» **Work task**
Please copy each line of the listing below in which the word "LorentzianMetric" appears.

» **Record extracts**
import Mathlib
import HarnessLib
import Summits.HubbardSuperconductivity.HubbardSuperconductivity.Theorems.KLProgrammeKLRegimeEngineLastStepResponseBracketFlowSharpEnv
import Summits.HubbardSuperconductivity.HubbardSuperconductivity.Theorems.KLProgrammeKLRegimeEngineLastStepAliasRowsGradedS

/-!
# K3 gen-8-FLOW (stmt 20437, stub (C), located item #20, cure (δ′) «LAST-STEP SWAP», layer F3j′): THE #20 (δ′) DOOR WITH GRADED ORDER-`s` ENVELOPES —
# `lastResponse_bracket_flow_final_graded` (located «(C)-S-ROW-GRADING», cell gate-hubbard-kl, seat p2 g21)

Same statement and proof as the door of record `lastResponse_bracket_flow_final_sqrt` (p637552) EXCEPT the two order-`s` alias-tail envelopes, which are now
GRADED like the orders `j ≤ 4`: `hNsb : Msb ≤ Nsb·((4:ℝ)^{n_β})^s`, `hNsc : Msc ≤ Nsc·((4:ℝ)^{n_β})^s` (was `Msb ≤ Nsb`, `Msc ≤ Nsc`), and the two alias-tail
coefficients in the smallness row `hCU` read `Ns_X/2^282` (was `Ns_X/2^217`).  WHY (KL STATUS 2026-08-28 15:26Z): `Ms_X = Σ_x (1+|x̃₀|+|x̃₁|)^s‖𝔉⁻¹[datum](x)‖`
is a plain lattice moment of a scale-`N+1` two-leg datum (`N = n_β`) whose position kernel has range `Λ_N⁻¹ = 32·4^N ≍ β/π`, so its natural size is
`≍ C_s·(32·4^N)^s × (order-0 mass)` and no β-uniform envelope exists for the natural supplier; with the graded envelope the far part keeps
`(4^N·4/L)^{s−10} ≤ 1` (volume door `klEngL₄ ≤ L`) and pays `(4^N)^{10} ≤ β^{10}/2^{65}` out of the `β^{12}` of `(U/(2^59β³))⁴`
(`…LastStepAliasRowsGradedS.lastAliasRowB_le_graded`).  `Nsb`, `Nsc` are now β-free graded coefficients (natural size `≍ U·C_s·32^s`, resp. `U²`-class for `c`).
WHAT THE DOOR READS (34 hypotheses, as before): regime `hR hc hcle hU hU1 hUle hβmin hβc hμ hK`; engine history + closed envelopes `hGS hQS hR0 hPh hT hW hΞ hΘ hdoor`;
`hL : klEngL₄ P R β U ≤ L`; analyticity `hZn`; the smallness rows `hZtU hCU`; `hs : 10 ≤ s`; the four moment data `hMm_b hMs_b hMm_c hMs_c`, size rows `hZb hZc`,
graded envelopes `hNm_X hNs_X`.  Output = `(hRdiff, hR)` of `twoLegReadPriv_flow_succ_of_swap_lit` (k3c3-p1, p606560) at `n = n_β`.

* **`lastResponse_bracket_flow_final_graded`**.

Composition only; no definitions; nothing asserts superconductivity.  Refs: BGM 2006 §2.2 (2.23), §2.3 (2.21)–(2.24), §2.4 Lemma 2.1 (2.36)–(2.42), §3 (3.2)
[cite: BenfattoGiulianiMastropietro2006]; FST 1996 §1 [cite: FeldmanSalmhoferTrubowitz1996].
-/

noncomputable section

namespace Summit.HubbardSuperconductivity.HubbardSuperconductivity.Theorems.EngineV8

set_option linter.dupNamespace false -- summit = problem name (single-conjunct summit), D-0017
set_option exponentiation.threshold 512 -- the graded alias-tail constant is `2^282`

open Complex Real Finset Filter Literature.MathematicalPhysics.QuantumLattice Literature.Probability.LatticeModels
open Literature.MathematicalPhysics.QuantumLattice.BandSectorCounting
open Literature.Analysis.Fourier Literature.Analysis.Calculus
open Summit.HubbardSuperconductivity.HubbardSuperconductivity.Theorems.KLRegimeSplit
open Summit.HubbardSuperconductivity.HubbardSuperconductivity.Theorems.DispersionFlow
open Summit.HubbardSuperconductivity.HubbardSuperconductivity.Theorems.KLProgrammeLegKernels
open Summit.HubbardSuperconductivity.HubbardSuperconductivity.Theorems.PerturbedFermiCurve
open scoped Nat

section FlowFinalGraded

variable {L M : ℕ} [NeZero L] [NeZero M]
open scoped NumberField
open NumberField IsDedekindDomain IsDedekindDomain.HeightOneSpectrum Filter Topology Finset NormedSpace
open Literature.NumberTheory.Transcendental

section UltraLemmas

variable {ℓ : ℕ} [Fact ℓ.Prime] {E : Type} [NontriviallyNormedField E] [NormedAlgebra ℚ_[ℓ] E]
  [IsUltrametricDist E] [CompleteSpace E]

omit [Fact ℓ.Prime] [NormedAlgebra ℚ_[ℓ] E] [CompleteSpace E] in
/-- `‖1 - ∏ yᵢ‖ ≤ r` when all `‖1 - yᵢ‖ ≤ r < 1`. [folklore] -/
theorem norm_one_sub_prod_le {ι : Type*} (s : Finset ι) (y : ι → E) {r : ℝ} (hr0 : 0 ≤ r)
    (hr1 : r < 1) (hy : ∀ i ∈ s, ‖1 - y i‖ ≤ r) : ‖1 - ∏ i ∈ s, y i‖ ≤ r := by
  classical
  induction s using Finset.induction_on with
  | empty => simpa using hr0
  | insert a s ha ih =>
    have hya := hy a (Finset.mem_insert_self a s)
    have ih' := ih fun i hi => hy i (Finset.mem_insert_of_mem hi)
    rw [Finset.prod_insert ha,
      show (1 : E) - y a * ∏ i ∈ s, y i = (1 - y a) + y a * (1 - ∏ i ∈ s, y i) by ring]
    refine (IsUltrametricDist.norm_add_le_max _ _).trans (max_le hya ?_)
    rw [norm_mul, IwasawaLog.norm_eq_one_of_norm_one_sub_lt (hya.trans_lt hr1), one_mul]
    exact ih'

omit [Fact ℓ.Prime] [NormedAlgebra ℚ_[ℓ] E] [CompleteSpace E] in
/-- `‖1 - ∏ yᵢ^{eᵢ}‖ ≤ r` when all `‖1 - yᵢ‖ ≤ r < 1`. [folklore] -/
theorem norm_one_sub_prod_pow_le {ι : Type*} (s : Finset ι) (y : ι → E) (e : ι → ℕ) {r : ℝ}
    (hr0 : 0 ≤ r) (hr1 : r < 1) (hy : ∀ i ∈ s, ‖1 - y i‖ ≤ r) :
    ‖1 - ∏ i ∈ s, y i ^ e i‖ ≤ r := by
  refine norm_one_sub_prod_le s _ hr0 hr1 fun i hi => ?_
  have := norm_one_sub_prod_le (Finset.range (e i)) (fun _ => y i) hr0 hr1 fun _ _ => hy i hi
  simpa using this

end UltraLemmas

variable {K : Type} [Field K] [NumberField K] {ℓ : ℕ} [Fact ℓ.Prime]
variable {E : Type} [NontriviallyNormedField E] [NormedAlgebra ℚ_[ℓ] E] [IsUltrametricDist E]
  [CompleteSpace E]

omit [Fact ℓ.Prime] in
/-- An integer `≡ 1 mod NS` is a unit at every place whose norm divides `NS`. [folklore] -/
theorem valuation_one_add_mul_eq_one {NS : ℕ} {w : HeightOneSpectrum (𝓞 K)}
    (hw : Ideal.absNorm w.asIdeal ∣ NS) (z : 𝓞 K) :
    w.valuation K (((1 + (NS : 𝓞 K) * z : 𝓞 K)) : K) = 1 := by
  rw [show (((1 + (NS : 𝓞 K) * z : 𝓞 K)) : K) = algebraMap (𝓞 K) K (1 + (NS : 𝓞 K) * z) from rfl,
    valuation_eq_one_iff_notMem, show (1 : 𝓞 K) + (NS : 𝓞 K) * z = 1 + z * NS by ring]
  refine one_add_mul_not_mem w.isPrime.ne_top ?_
  obtain ⟨d, hd⟩ := hw
  rw [hd, Nat.cast_mul]
  exact w.asIdeal.mul_mem_right _ (Ideal.absNorm_mem w.asIdeal)
/-- **Closedness step**: a point `x` of `closure J⁺(slab₁)`, `slab₁ = slab ∩ {r ≥ r₁}` (`M < r₁`), lying in
the big lens `U_A` (`2M < A`, so that `slab ⊆ U_A`) belongs to `J⁺(slab₁)`: `U_A` is globally hyperbolic,
so `J⁺_{U_A}` of the compact `slab₁` is closed in `U_A` (`KerrLens.isClosed_causalFuture_lens`), and no
causal curve of the chart from `slab₁` to a point of `U_A` leaves `U_A` (the lens functions are monotone
along it, `KerrCausal.strictMonoOn_clock`), so that `J⁺(slab₁) ∩ U_A = J⁺_{U_A}(slab₁)`.
[cite: HawkingEllis1973CUP, §6.6, Prop. 6.6.1] -/
theorem mem_JK_of_mem_closure (hM : 0 < M) (ha : |a| < M) {r₁ A : ℝ} (hr₁ : M < r₁) (hA : 2 * M < A)
    {x : Kerr.region a M}
    (hx : x ∈ closure ((Kerr.smoothMetric M a M).causalFuture
      ((Kerr.timeOrientation M a M hM.le).ofLE le_top) (slabK M a ∩ {y | r₁ ≤ Kerr.radius a y.1})))
    (hxU : 0 < 3 * A - 2 * Kerr.radius a x.1 - 3 * x.1 0 ∧ 0 < 3 * A - 2 * Kerr.radius a x.1 + 3 * x.1 0 ∧
      0 < 2 * x.1 0 + (Kerr.radius a x.1 - M)) :
    x ∈ (Kerr.smoothMetric M a M).causalFuture ((Kerr.timeOrientation M a M hM.le).ofLE le_top)
      (slabK M a ∩ {y | r₁ ≤ Kerr.radius a y.1}) := by
  -- the lens `U_A` as an open set of the chart, with its membership predicate
  have h0 := K2Route.continuous_tstar a M
  have hr := K2Route.continuous_radius_region a M
  have hc1 : Continuous fun y : Kerr.region a M => 3 * A - 2 * Kerr.radius a y.1 - 3 * y.1 0 := by
    fun_prop
  have hc2 : Continuous fun y : Kerr.region a M => 3 * A - 2 * Kerr.radius a y.1 + 3 * y.1 0 := by
    fun_prop
  have hc3 : Continuous fun y : Kerr.region a M => 2 * y.1 0 + (Kerr.radius a y.1 - M) := by fun_prop
  have hUo : IsOpen {y : Kerr.region a M | 0 < 3 * A - 2 * Kerr.radius a y.1 - 3 * y.1 0 ∧
      0 < 3 * A - 2 * Kerr.radius a y.1 + 3 * y.1 0 ∧ 0 < 2 * y.1 0 + (Kerr.radius a y.1 - M)} :=
    (isOpen_lt continuous_const hc1).and
      ((isOpen_lt continuous_const hc2).and (isOpen_lt continuous_const hc3))
  set U : Opens (Kerr.spacetime M a M hM.le).carrier := ⟨_, hUo⟩ with hUeq
  have hU : ∀ y : Kerr.region a M, y ∈ U ↔ 0 < 3 * A - 2 * Kerr.radius a y.1 - 3 * y.1 0 ∧
      0 < 3 * A - 2 * Kerr.radius a y.1 + 3 * y.1 0 ∧ 0 < 2 * y.1 0 + (Kerr.radius a y.1 - M) :=
    fun y => Iff.rfl
  set g := (Kerr.spacetime M a M hM.le).metric with hg
  set τ := (Kerr.spacetime M a M hM.le).timeOrientation with hτ
  set slab₁ : Set (Kerr.region a M) := slabK M a ∩ {y | r₁ ≤ Kerr.radius a y.1} with hslab₁
  -- `slab₁ ⊆ U`
  have hslabU : ∀ y, y ∈ slab₁ → y ∈ U := by
    rintro y ⟨⟨hy0, hyr⟩, -⟩
    have hyM : M < Kerr.radius a y.1 := Kerr.lt_radius_of_mem_region y.2
    have hy0' : (y : E4) 0 = 0 := hy0
    have hyr' : Kerr.radius a (y : E4) ≤ 3 * M := hyr
    refine (hU y).2 ⟨?_, ?_, ?_⟩ <;> linarith
  -- `slab₁` is compact (closed and bounded in `E4`, inside the chart)
  have hc : IsCompact slab₁ := by
    have hK := Kerr.isCompact_timeZero_radius_slab a (r₁ := (r₁ + 3 * M) / 2) (η₀ := (3 * M - r₁) / 2)
      (by linarith)
    have hsub : {x : E4 | x 0 = 0 ∧ |Kerr.radius a x - (r₁ + 3 * M) / 2| ≤ (3 * M - r₁) / 2} ⊆
        range (Subtype.val : Kerr.region a M → E4) := by
      rintro z ⟨-, hz⟩
      have := (abs_le.1 hz).1
      exact ⟨⟨z, by rw [Kerr.mem_region, max_eq_left hM.le]; linarith⟩, rfl⟩
    have heq : slab₁ = Subtype.val ⁻¹'
        {x : E4 | x 0 = 0 ∧ |Kerr.radius a x - (r₁ + 3 * M) / 2| ≤ (3 * M - r₁) / 2} := by
      ext y
      simp only [hslab₁, slabK, mem_inter_iff, mem_setOf_eq, mem_preimage, abs_le]
      constructor
      · rintro ⟨⟨h1, h2⟩, h3⟩; exact ⟨h1, by linarith, by linarith⟩
      · rintro ⟨h1, h2, h3⟩; exact ⟨⟨h1, by linarith⟩, by linarith⟩
    rw [heq, Topology.IsEmbedding.subtypeVal.isCompact_iff, image_preimage_eq_of_subset hsub]
    exact hK
  set K : Set U := Subtype.val ⁻¹' slab₁ with hK
  have hKsub : slab₁ ⊆ range (Subtype.val : U → (Kerr.spacetime M a M hM.le).carrier) :=
    fun y hy => ⟨⟨y, hslabU y hy⟩, rfl⟩
  have hKc : IsCompact K := (Topology.IsInducing.subtypeVal.isCompact_preimage_iff hKsub).2 hc
  have hKval : Subtype.val '' K = slab₁ := image_preimage_eq_of_subset hKsub
  -- `J⁺_U(K)` is closed in `U`
  have hJc := KerrLens.isClosed_causalFuture_lens A hM ha U hU hKc
  -- every chart-causal curve from `slab₁` to a point of `U` stays in `U`, so `ι⁻¹ J⁺(slab₁) ⊆ J⁺_U(K)`
  have hin : ∀ (y : Kerr.region a M) (hyU : y ∈ U), y ∈ (Kerr.smoothMetric M a M).causalFuture
      ((Kerr.timeOrientation M a M hM.le).ofLE le_top) slab₁ →
      (⟨y, hyU⟩ : U) ∈ (g.restrict PseudoRiemannianMetric.contMDiff_restrict_holds U).causalFuture
        (τ.restrict PseudoRiemannianMetric.contMDiff_restrict_holds τ.contMDiff_restrict_holds U) K := by
    intro y hyU hy
    rcases hy with hy | ⟨p, hp, γ, b₀, b₁, hb, hγ, hpa, hyb⟩
    · exact Or.inl hy
    · have hpU := (hU p).1 (hslabU p hp)
      have hyU' := (hU y).1 hyU
      have hstay : ∀ t ∈ Icc b₀ b₁, γ t ∈ U := by
        intro t ht
        have h1 := (KerrCausal.strictMonoOn_clock (c := 2 / 3) (by rw [abs_of_pos (by norm_num)]) ha
          ordConnected_Icc hγ).monotoneOn ht (right_mem_Icc.2 hb.le) ht.2
        have h2 := (KerrCausal.strictMonoOn_clock (c := -(2 / 3))
          (by rw [abs_neg, abs_of_pos (by norm_num)]) ha ordConnected_Icc hγ).monotoneOn
          (left_mem_Icc.2 hb.le) ht ht.1
        have h3 := (KerrCausal.strictMonoOn_clock (c := 1 / 2)
          (by rw [abs_of_pos (by norm_num)]; norm_num) ha ordConnected_Icc hγ).monotoneOn
          (left_mem_Icc.2 hb.le) ht ht.1
        simp only [hpa, hyb] at h1 h2 h3
        refine (hU (γ t)).2 ⟨?_, ?_, ?_⟩
        · linarith [hyU'.1]
        · linarith [hpU.2.1]
        · linarith [hpU.2.2]
      obtain ⟨hbU, hmem⟩ := mem_causalFuture_restrict_of_subset g τ
        PseudoRiemannianMetric.contMDiff_restrict_holds τ.contMDiff_restrict_holds U hb hγ
        (by rw [hKval, hpa]; exact hp) hstay
      have : (⟨y, hyU⟩ : U) = ⟨γ b₁, hbU⟩ := Subtype.ext hyb.symm
      rw [this]
      exact hmem
  -- conclude: `x ∈ closure_U (ι⁻¹ J⁺(slab₁)) ⊆ J⁺_U(K) ⊆ ι⁻¹ J⁺(slab₁)`
  have hxU' : x ∈ U := (hU x).2 hxU
  have hcl : (⟨x, hxU'⟩ : U) ∈ closure (Subtype.val ⁻¹' ((Kerr.smoothMetric M a M).causalFuture
      ((Kerr.timeOrientation M a M hM.le).ofLE le_top) slab₁) : Set U) :=
    (U.2.isOpenMap_subtype_val).preimage_closure_subset_closure_preimage hx
  have hxJU : (⟨x, hxU'⟩ : U) ∈ (g.restrict PseudoRiemannianMetric.contMDiff_restrict_holds U).causalFuture
      (τ.restrict PseudoRiemannianMetric.contMDiff_restrict_holds τ.contMDiff_restrict_holds U) K :=
    hJc.closure_subset (closure_mono (fun z hz => hin z.1 z.2 hz) hcl)
  have hout := image_val_causalFuture_restrict_subset g τ PseudoRiemannianMetric.contMDiff_restrict_holds
    τ.contMDiff_restrict_holds U K ⟨_, hxJU, rfl⟩
  rw [hKval] at hout
  exact hout

/-- **The frontier of `J⁺(slab)` off the slab is ruled from `S₃`** (set form of `K2Route.SlabFrontier`
given the solid cylinder `{t* ≥ 0, r ≤ 3M} ⊆ J⁺(slab)`): steps 1–4 of the module docstring.
[cite: HawkingEllis1973CUP, §6.3, Prop. 6.3.1] -/
theorem frontier_JK_slabK_subset (hM : 0 < M) (ha : |a| < M)
    (hcyl : {y : Kerr.region a M | 0 ≤ y.1 0 ∧ Kerr.radius a y.1 ≤ 3 * M} ⊆ JK M a hM (slabK M a)) :
    frontier (JK M a hM (slabK M a)) ⊆ slabK M a ∪ JK M a hM (outerSphereK M a) := by
  simp only [JK_eq] at hcyl ⊢
  intro x hx
  have hn1 : (1 : ℕ∞ω) ≤ ∞ := by exact_mod_cast le_top
  have h0c := K2Route.continuous_tstar a M
  have hrc := K2Route.continuous_radius_region a M
  obtain ⟨hx0, hxr⟩ := closure_JK_slabK_subset hM ha (frontier_subset_closure hx)
  have hxint : x ∉ interior ((Kerr.smoothMetric M a M).causalFuture
      ((Kerr.timeOrientation M a M hM.le).ofLE le_top) (slabK M a)) := fun h => hx.2 h
  -- the open cylinder `{t* > 0, r < 3M}` lies in the interior of `J⁺(slab)`
  have hcylint : {y : Kerr.region a M | 0 < y.1 0 ∧ Kerr.radius a y.1 < 3 * M} ⊆
      interior ((Kerr.smoothMetric M a M).causalFuture
        ((Kerr.timeOrientation M a M hM.le).ofLE le_top) (slabK M a)) :=
    interior_maximal (fun y hy => hcyl ⟨hy.1.le, hy.2.le⟩)
      ((isOpen_lt continuous_const h0c).and (isOpen_lt hrc continuous_const))
  rcases hx0.eq_or_lt with hx0 | hx0
  · -- `t*(x) = 0`: `r(x) ≤ 3M`, `x ∈ slab`
    refine Or.inl ⟨hx0.symm, ?_⟩
    show Kerr.radius a (x : E4) ≤ 3 * M
    rw [← hx0] at hxr
    linarith
  right
  have hxr3 : 3 * M ≤ Kerr.radius a x.1 := by
    by_contra h
    push Not at h
    exact hxint (hcylint ⟨hx0, h⟩)
  -- step 3: `x ∈ J⁺(slab₁)`, `slab₁ = slab ∩ {r ≥ r₁}`, `r₁ = (M + r₊)/2`
  have hrp1 : M < Kerr.rPlus M a := F1Route.self_lt_rPlus ha
  have hrp2 : Kerr.rPlus M a ≤ 2 * M := Kerr.rPlus_le_two_mul hM.le
  set r₁ : ℝ := (M + Kerr.rPlus M a) / 2 with hr₁
  have hsplit : slabK M a ⊆ (slabK M a ∩ {y | Kerr.radius a y.1 < Kerr.rPlus M a}) ∪
      (slabK M a ∩ {y | r₁ ≤ Kerr.radius a y.1}) := by
    intro y hy
    rcases lt_or_ge (Kerr.radius a y.1) (Kerr.rPlus M a) with h | h
    · exact Or.inl ⟨hy, h⟩
    · exact Or.inr ⟨hy, by show (M + Kerr.rPlus M a) / 2 ≤ _; linarith⟩
  have hJsplit : (Kerr.smoothMetric M a M).causalFuture ((Kerr.timeOrientation M a M hM.le).ofLE le_top)
        (slabK M a) ⊆
      (Kerr.smoothMetric M a M).causalFuture ((Kerr.timeOrientation M a M hM.le).ofLE le_top)
          (slabK M a ∩ {y | Kerr.radius a y.1 < Kerr.rPlus M a}) ∪
        (Kerr.smoothMetric M a M).causalFuture ((Kerr.timeOrientation M a M hM.le).ofLE le_top)
          (slabK M a ∩ {y | r₁ ≤ Kerr.radius a y.1}) := by
    intro y hy
    rw [LorentzianMetric.causalFuture_eq_biUnion] at hy
    simp only [mem_iUnion, exists_prop] at hy
    obtain ⟨p, hp, hyp⟩ := hy
    rcases hsplit hp with hp' | hp'
    · exact Or.inl (LorentzianMetric.causalFuture_mono (singleton_subset_iff.2 hp') hyp)
    · exact Or.inr (LorentzianMetric.causalFuture_mono (singleton_subset_iff.2 hp') hyp)
  have hx1 : x ∈ closure ((Kerr.smoothMetric M a M).causalFuture
      ((Kerr.timeOrientation M a M hM.le).ofLE le_top) (slabK M a ∩ {y | r₁ ≤ Kerr.radius a y.1})) := by
    have h := closure_mono hJsplit (frontier_subset_closure hx)
    rw [closure_union] at h
    rcases h with h | h
    · exfalso
      have h' := closure_minimal ((JK_slabK_hole_subset hM ha).trans fun y hy => le_of_lt hy)
        (isClosed_le hrc continuous_const) h
      have : Kerr.radius a x.1 ≤ Kerr.rPlus M a := h'
      linarith
    · exact h
  set A : ℝ := x.1 0 + Kerr.radius a x.1 + 1 with hA
  have hxJ := mem_JK_of_mem_closure hM ha (r₁ := r₁) (A := A) (by rw [hr₁]; linarith)
    (by rw [hA]; linarith) hx1 ⟨by rw [hA]; linarith, by rw [hA]; linarith, by linarith⟩
  -- step 4: a causal curve from `p ∈ slab₁` to `x` starts on `S₃`
  rcases hxJ with ⟨⟨hx00, -⟩, -⟩ | ⟨p, ⟨⟨hp0, hpr⟩, -⟩, γ, b₀, b₁, hb, hγ, hpa, hxb⟩
  · exfalso
    have : (x : E4) 0 = 0 := hx00
    linarith
  have hp0' : (γ b₀ : E4) 0 = 0 := by rw [hpa]; exact hp0
  -- `r ≥ 3M` along `γ` after the start
  have hfar : ∀ t ∈ Ioc b₀ b₁, 3 * M ≤ Kerr.radius a (γ t).1 := by
    intro t ht
    by_contra hlt
    push Not at hlt
    have ht0 : 0 < (γ t : E4) 0 := by
      have := KerrCausal.strictMonoOn_time ordConnected_Icc hγ (left_mem_Icc.2 hb.le)
        ⟨ht.1.le, ht.2⟩ ht.1
      simp only at this
      linarith
    have hγtI : γ t ∈ (Kerr.smoothMetric M a M).chronologicalFuture
        ((Kerr.timeOrientation M a M hM.le).ofLE le_top) (slabK M a) :=
      interior_causalFuture_subset hn1 _ (hcylint ⟨ht0, hlt⟩)
    have hxγt : x ∈ (Kerr.smoothMetric M a M).causalFuture
        ((Kerr.timeOrientation M a M hM.le).ofLE le_top) {γ t} := by
      rcases ht.2.eq_or_lt with htb | htb
      · rw [← hxb, ← htb]
        exact LorentzianMetric.subset_causalFuture _ _ _ (mem_singleton _)
      · exact Or.inr ⟨γ t, rfl, γ, t, b₁, htb, hγ.mono (Icc_subset_Icc ht.1.le le_rfl), rfl, hxb⟩
    have hxI := LorentzianMetric.mem_chronologicalFuture_of_mem_chronologicalFuture_of_mem_causalFuture_set
      hn1 hγtI hxγt
    exact hxint (interior_maximal (LorentzianMetric.chronologicalFuture_subset_causalFuture _ _ _)
      (LorentzianMetric.isOpen_chronologicalFuture_of_boundaryless _ _ _) hxI)
  -- by continuity at the start, `r(p) ≥ 3M`, hence `r(p) = 3M`
  have hcont : ContinuousWithinAt (fun t => Kerr.radius a (γ t).1) (Ioc b₀ b₁) b₀ :=
    (KerrCausal.hasDerivAt_radius hγ (left_mem_Icc.2 hb.le)).continuousAt.continuousWithinAt
  haveI : (𝓝[Ioc b₀ b₁] b₀).NeBot := left_nhdsWithin_Ioc_neBot hb
  have hge : 3 * M ≤ Kerr.radius a (γ b₀).1 :=
    ge_of_tendsto hcont (eventually_nhdsWithin_of_forall hfar)
  rw [hpa] at hge
  have hpr' : Kerr.radius a (p : E4) ≤ 3 * M := hpr
  have hpS : p ∈ outerSphereK M a := ⟨hp0, le_antisymm hpr' hge⟩
  exact Or.inr ⟨p, hpS, γ, b₀, b₁, hb, hγ, hpa, hxb⟩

» **Written answer**
    rw [LorentzianMetric.causalFuture_eq_biUnion] at hy
    · exact Or.inl (LorentzianMetric.causalFuture_mono (singleton_subset_iff.2 hp') hyp)
    · exact Or.inr (LorentzianMetric.causalFuture_mono (singleton_subset_iff.2 hp') hyp)
        exact LorentzianMetric.subset_causalFuture _ _ _ (mem_singleton _)
    have hxI := LorentzianMetric.mem_chronologicalFuture_of_mem_chronologicalFuture_of_mem_causalFuture_set
    exact hxint (interior_maximal (LorentzianMetric.chronologicalFuture_subset_causalFuture _ _ _)
      (LorentzianMetric.isOpen_chronologicalFuture_of_boundaryless _ _ _) hxI)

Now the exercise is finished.